__Activity__
Copy out exactly the lines below that run from the one holding "have hPe : ∀" to the one holding "simpa using h5", keeping both of those lines and no others.

__Dataset extract__
/-- **Chatterjee 2021, Lemma 12.3 — the conditioning argument.** Let `μ` be a DLR state of the
Wilson theory, `col(U; y, n) = π(U_{e₁})⋯π(U_{e_n})` the represented vertical column of `n` links
above `y`, and `Z` a continuous unitary-valued factor not depending on the column links (frozen
under `γ_{col}(· | η)`). If every one-link kernel average of `π(U_e)` is an `ℓ²`-contraction by
`s²` (Lemma 12.2), then `|∫ tr(col · Z) dμ| ≤ m² sⁿ`. Proof as printed: condition on the links off
the column (DLR, `integral_integral_eq_vec'`); given them the column links are independent with
the one-link conditional laws — no two of them share a plaquette
(`eq_of_mem_plaquetteEdges_of_mem_colEdges`), so the kernel factorises
(`matrixIntegral_prod_eq_prod`, the tree's form of Lemma 3.2 with single-link blocks) and `Z` is
frozen (properness): `⟨tr(col·Z)⟩' = tr(⟨π(U_{e₁})⟩'⋯⟨π(U_{e_n})⟩' Z)`; the product of the `n`
contractions has entries `≤ sⁿ` ((12.4)–(12.5)) and `Z` has entries `≤ 1`.
[cite: Chatterjee2021, Lemma 12.3 (proof)] -/
theorem norm_integral_trace_colMat_mul_le (hρ : Continuous ρ) (hπ : Continuous π)
    (hπu : ∀ g, π g ∈ Matrix.unitaryGroup (Fin m) ℂ) (β : ℝ) {s : ℝ} (hs0 : 0 ≤ s)
    (hs : ∀ (e : ZdEdge d) (η : LGConfig d G) (v : Fin m → ℂ),
      ∑ a, ‖(matrixIntegral (ymSpecification ρ β {e} η) (fun U => π (U e)) *ᵥ v) a‖ ^ 2 ≤
        s ^ 2 * ∑ a, ‖v a‖ ^ 2)
    {μ : Measure (LGConfig d G)} (hμ : μ ∈ ymGibbsMeasures ρ β) (y : Site d) (n : ℕ)
    {Z : LGConfig d G → Matrix (Fin m) (Fin m) ℂ} (hZc : Continuous Z)
    (hZu : ∀ U, Z U ∈ Matrix.unitaryGroup (Fin m) ℂ)
    (hZoff : ∀ U V : LGConfig d G, (∀ e ∉ colEdges y n, U e = V e) → Z U = Z V) :
    ‖∫ U, (colMat π U y n * Z U).trace ∂μ‖ ≤ (m : ℝ) ^ 2 * s ^ n := by
  have hγ := QuantumFieldTheory.isSpecification_ymSpecification_of_t2Space (d := d) ρ hρ β
  haveI : ∀ (Λ' : Finset (ZdEdge d)) (ζ : LGConfig d G),
      IsProbabilityMeasure (ymSpecification ρ β Λ' ζ) := isProbabilityMeasure_ymSpecification ρ hρ β
  haveI : IsProbabilityMeasure μ := hμ.1
  set Λ := colEdges y n with hΛ
  set eT : ℕ → ZdEdge d := fun t => (y + Pi.single 0 (t : ℤ), (0 : Fin d)) with heT
  set L : List (Finset (ZdEdge d) × (LGConfig d G → Matrix (Fin m) (Fin m) ℂ)) :=
    (List.range n).map fun t => ({eT t}, fun U => π (U (eT t))) with hL
  set W : LGConfig d G → ℂ := fun U => (colMat π U y n * Z U).trace with hW
  have hPB_eq : ∀ U, (L.map fun bk => bk.2 U).prod = colMat π U y n := fun U => by
    rw [colMat_eq_list_prod π U n y]
    simp only [hL, heT, List.map_map]
    rfl
  -- continuity and bounds
  have hent : ∀ {F : LGConfig d G → Matrix (Fin m) (Fin m) ℂ}, Continuous F →
      ∀ a b, Continuous fun U => F U a b := fun hF a b =>
    (continuous_apply b).comp ((continuous_apply a).comp hF)
  have hcolc : Continuous fun U : LGConfig d G => colMat π U y n := continuous_colMat π hπ n y
  have hcolu : ∀ U : LGConfig d G, colMat π U y n ∈ Matrix.unitaryGroup (Fin m) ℂ := fun U =>
    colMat_mem_unitaryGroup π hπu U n y
  have hWc : Continuous W := (hcolc.matrix_mul hZc).matrix_trace
  have hWbd : ∀ U, ‖W U‖ ≤ m * 1 := fun U =>
    norm_trace_le' (entry_norm_bound_of_unitary (mul_mem (hcolu U) (hZu U)))
  have hWi : ∀ (ν : Measure (LGConfig d G)) [IsProbabilityMeasure ν], Integrable W ν := fun ν _ =>
    Integrable.of_bound hWc.aestronglyMeasurable _ (ae_of_all _ hWbd)
  -- the hypotheses of the kernel factorisation, for single-link blocks along the column
  have heT_mem : ∀ t, t < n → eT t ∈ Λ := fun t ht => mem_colEdges.2 ⟨t, ht, rfl⟩
  have hsub : ∀ bk ∈ L, bk.1 ⊆ Λ := by
    intro bk hbk
    obtain ⟨t, ht, rfl⟩ := List.mem_map.1 hbk
    exact Finset.singleton_subset_iff.2 (heT_mem t (List.mem_range.1 ht))
  have hdisj : L.Pairwise (fun bk bk' => Disjoint bk.1 bk'.1) := by
    rw [hL, List.pairwise_map]
    refine List.Pairwise.imp (fun {t t'} htt' => Finset.disjoint_singleton.2 fun h => htt' ?_)
      List.nodup_range
    have h0 := congrArg (fun e : ZdEdge d => e.1 0) h
    simpa [heT] using h0
  have hcol : ∀ bk ∈ L, ∀ e ∈ (plaquettesTouching bk.1).biUnion plaquetteEdges, e ∈ Λ → e ∈ bk.1 := by
    intro bk hbk e he heΛ
    obtain ⟨t, ht, rfl⟩ := List.mem_map.1 hbk
    obtain ⟨p, hp, hep⟩ := Finset.mem_biUnion.1 he
    have heTp := QuantumFieldTheory.mem_plaquettesTouching_singleton.1 hp
    exact Finset.mem_singleton.2 (eq_of_mem_plaquetteEdges_of_mem_colEdges heTp hep
      (heT_mem t (List.mem_range.1 ht)) heΛ)
  have hcont : ∀ bk ∈ L, Continuous bk.2 := by
    intro bk hbk
    obtain ⟨t, -, rfl⟩ := List.mem_map.1 hbk
    exact hπ.comp (continuous_apply _)
  have hbd : ∀ bk ∈ L, ∀ U a b, ‖bk.2 U a b‖ ≤ 1 := by
    intro bk hbk U a b
    obtain ⟨t, -, rfl⟩ := List.mem_map.1 hbk
    exact entry_norm_bound_of_unitary (hπu _) a b
  have hsupp : ∀ bk ∈ L, ∀ a b, IsCylinder (fun U => bk.2 U a b) bk.1 := by
    intro bk hbk a b
    obtain ⟨t, -, rfl⟩ := List.mem_map.1 hbk
    intro U V hUV
    simp only
    rw [hUV (eT t) (by simp)]
  -- Step 1: DLR — condition on everything off the column
  have h2 : ∫ U, W U ∂μ = ∫ η, (∫ U, W U ∂(ymSpecification ρ β Λ η)) ∂μ :=
    (integral_integral_eq_vec' hγ hμ Λ (hWi μ)).symm
  -- Step 2: `Z` is frozen and the column kernel factorises into one-link kernels
  have hZ_frozen : ∀ η, ∀ᵐ U ∂(ymSpecification ρ β Λ η), Z U = Z η := fun η => by
    filter_upwards [hγ.proper Λ η] with U hU
    exact hZoff U η fun e he => hU e he
  have h3 : ∀ η, ∫ U, W U ∂(ymSpecification ρ β Λ η) =
      ((L.map fun bk => matrixIntegral (ymSpecification ρ β bk.1 η) bk.2).prod * Z η).trace := by
    intro η
    have hcolint : ∀ a b, Integrable (fun U => colMat π U y n a b) (ymSpecification ρ β Λ η) :=
      fun a b => Integrable.of_bound (hent hcolc a b).aestronglyMeasurable 1
        (ae_of_all _ fun U => entry_norm_bound_of_unitary (hcolu U) a b)
    have hprodint : ∀ a b, Integrable (fun U => (colMat π U y n * Z U) a b)
        (ymSpecification ρ β Λ η) := fun a b =>
      Integrable.of_bound (hent (hcolc.matrix_mul hZc) a b).aestronglyMeasurable 1
        (ae_of_all _ fun U => entry_norm_bound_of_unitary (mul_mem (hcolu U) (hZu U)) a b)
    simp only [hW]
    rw [integral_trace_eq' _ hprodint, matrixIntegral_mul_of_ae_eq' _ hcolint (hZ_frozen η),
      ← matrixIntegral_prod_eq_prod ρ hρ β Λ L hsub hdisj hcol hcont hbd hsupp η]
    simp only [hPB_eq]
  -- Step 3: operator-norm bookkeeping
  have h4 : ∀ η, ‖∫ U, W U ∂(ymSpecification ρ β Λ η)‖ ≤ (m : ℝ) ^ 2 * s ^ n := by
    intro η
    rw [h3 η]
    set P := (L.map fun bk => matrixIntegral (ymSpecification ρ β bk.1 η) bk.2).prod with hP
    have hPc : ∀ v : Fin m → ℂ, ∑ a, ‖(P *ᵥ v) a‖ ^ 2 ≤ (s ^ n) ^ 2 * ∑ a, ‖v a‖ ^ 2 := by
      intro v
      have h := sum_norm_sq_list_prod_mulVec_le (sq_nonneg s)
        (L.map fun bk => matrixIntegral (ymSpecification ρ β bk.1 η) bk.2) ?_ v
      · have hlen : (L.map fun bk => matrixIntegral (ymSpecification ρ β bk.1 η) bk.2).length = n := by
          simp [hL]
        rwa [hlen, ← pow_mul, mul_comm 2 n, pow_mul] at h
      · intro M hM w
        obtain ⟨bk, hbk, rfl⟩ := List.mem_map.1 hM
        obtain ⟨t, -, rfl⟩ := List.mem_map.1 hbk
        exact hs (eT t) η w
    have hPe : ∀ a b, ‖P a b‖ ≤ s ^ n := norm_apply_le_of_contraction (pow_nonneg hs0 n) hPc
    have hZe : ∀ a b, ‖Z η a b‖ ≤ 1 := entry_norm_bound_of_unitary (hZu η)
    calc ‖(P * Z η).trace‖ ≤ m * (m * (s ^ n * 1)) := norm_trace_le' (norm_mul_apply_le' hPe hZe)
      _ = (m : ℝ) ^ 2 * s ^ n := by ring
  -- Step 4: integrate the bound
  rw [h2]
  have h5 := norm_integral_le_of_norm_le_const (μ := μ)
    (f := fun η => ∫ U, W U ∂(ymSpecification ρ β Λ η)) (C := (m : ℝ) ^ 2 * s ^ n)
    (ae_of_all _ h4)
  simpa using h5
import Summits.HodgeConjecture.HodgeConjecture.Theorems.Ring2AbelianAllAndreSchollFormula
import Summits.HodgeConjecture.HodgeConjecture.Theorems.Ring2AbelianAllAndreFibreClass
import Literature.AlgebraicGeometry.HodgeTheory.PolarizationClassExistence
import HarnessLib

/-!
# Ring 2 · sub-cell AbelianAll (ALL ABELIAN VARIETIES), André axis, part XXXIX-e — THE KÜNNETH COMPONENTS OF THE DIAGONAL OF A COMPLEX ABELIAN
# VARIETY ARE ALGEBRAIC, EXPLICITLY: `π^i = ((-1)^i c)⁻¹ · (weight-i part of m^*θ^g)` — the standard conjecture `C(A)` with Scholl's projectors

HONEST FRAMING (page 1, verbatim): **research route, not a corollary; conditional on HC_CM plus one named
minimal statement.** Cell line: research route conditional on HC_CM; not a corollary; Q11.4-sentence-2
already refuted in dim ≥ 3. Nothing in this file proves a case of the Hodge conjecture; `HC_CM` does not occur in this file. The result is
CLASSICAL in print (Lieberman–Kleiman: `B(A)`, hence `C(A)`; Deninger–Murre / Künnemann / Scholl: explicit projectors); the tree gains a
kernel proof on the Betti carriers with an explicit cycle formula.

Gen-31 file of the `ab-andre-2` seat (cell `pub-hodge-ring2`, sub-cell AbelianAll = ALL abelian varieties). By parts XXXIX-a/b, for a complex
abelian variety `A` of dimension `g` with a polarisation `θ` and Mumford class `ℓ = m^*θ − pr₁^*θ − pr₂^*θ`: `m^*θ^g = Σ (g;j,e,n) pr₁^*θʲ ∪ ℓ^e ∪ pr₂^*θⁿ`,
the monomial `(j,e,n)` acts as zero on `H^{i'}(A)` unless `i' = 2j + e`, and `[m^*θ^g]_* = (-1)^i c` on `Hⁱ(A)` with one `c ≠ 0`. Hence the
weight-`i` part `W_i := Σ_{2j+e=i} (g;j,e,n) pr₁^*θʲ ∪ ℓ^e ∪ pr₂^*θⁿ` — an ALGEBRAIC class in `H^{2g}((A × A)(ℂ); ℂ)` — acts as `(-1)^i c` on `Hⁱ`
and as `0` on every other `H^{i'}`: `π^i := ((-1)^i c)⁻¹ W_i` is the `i`-th Künneth projector. In print: [Milne 1999, proof of Thm. 5.10]
displays `p_i = (-1)^i/deg(λ_D) · Σ_j 1/(j!(g-i+j)!(i-2j)!) p^*[D^{g-i+j}] · q^*[Dʲ] · [M]^{i-2j}` with `Σ p_i = Δ_A` after [Scholl 1994, §5],
[Kunnemann1993], Deninger–Murre.

## What this file proves (sorry-free; no definition, no named fact)

* `monomial_mem_algebraicClasses` — `pr₁^*θʲ ∪ ℓ^e ∪ pr₂^*θⁿ ∈ N^{j+e+n} H^{2(j+e+n)}(A × A)` for a polarisation `θ`.
* `corrAction_weightPart_eq` — `[W_i]_* x = [m^*θ^g]_* x` on `Hⁱ`, `corrAction_weightPart_eq_zero` — `[W_i]_* = 0` on `H^{i'}`, `i' ≠ i`.
* **`exists_algebraic_kunnethProjector`** — for every complex abelian variety `A` of dimension `k + 1` and every `i` there is an ALGEBRAIC class
  `P ∈ N^{k+1} H^{2(k+1)}((A × A)(ℂ); ℂ)` with `[P]_* x = x` on `Hⁱ(A(ℂ); ℂ)` and `[P]_* = 0` on `H^{i'}(A(ℂ); ℂ)` for `i' ≠ i` — the Künneth
  standard conjecture `C(A)` on the tree's carriers, with Scholl's explicit projector.
* §2 **`exists_algebraic_kunnethDecomposition`** — ALGEBRAIC `P_0, …, P_{2g}` with these actions and `Σ_{i ≤ 2g} P_i = [Δ_A]` (the diagonal class
  `Δ_* 1`): Scholl's `p₀ + ⋯ + p_{2g} = Δ_A` in cohomology.

## Documentary interface — PRINT / LEAN / GAP

PRINT: [Kleiman1968AlgebraicCycles, §2 and App. 2A11] (`B(A)`, `B ⇒ C`); [Lieberman1968]; [Kunnemann1993, Thm. 3.1]; [Scholl1994ClassicalMotives, §5];
[Milne1999LefschetzClasses, proof of Thm. 5.10]. LEAN: the displayed theorems, fact-free; no rational-equivalence statement is claimed (cohomology only).
GAP: none.
-/

noncomputable section
import Summits.RiemannHypothesis.RiemannHypothesis.Theorems.Splittings.SplitXWucK1RL
import HarnessLib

__Finished exercise__
    have hPe : ∀ a b, ‖P a b‖ ≤ s ^ n := norm_apply_le_of_contraction (pow_nonneg hs0 n) hPc
    have hZe : ∀ a b, ‖Z η a b‖ ≤ 1 := entry_norm_bound_of_unitary (hZu η)
    calc ‖(P * Z η).trace‖ ≤ m * (m * (s ^ n * 1)) := norm_trace_le' (norm_mul_apply_le' hPe hZe)
      _ = (m : ℝ) ^ 2 * s ^ n := by ring
  -- Step 4: integrate the bound
  rw [h2]
  have h5 := norm_integral_le_of_norm_le_const (μ := μ)
    (f := fun η => ∫ U, W U ∂(ymSpecification ρ β Λ η)) (C := (m : ℝ) ^ 2 * s ^ n)
    (ae_of_all _ h4)
  simpa using h5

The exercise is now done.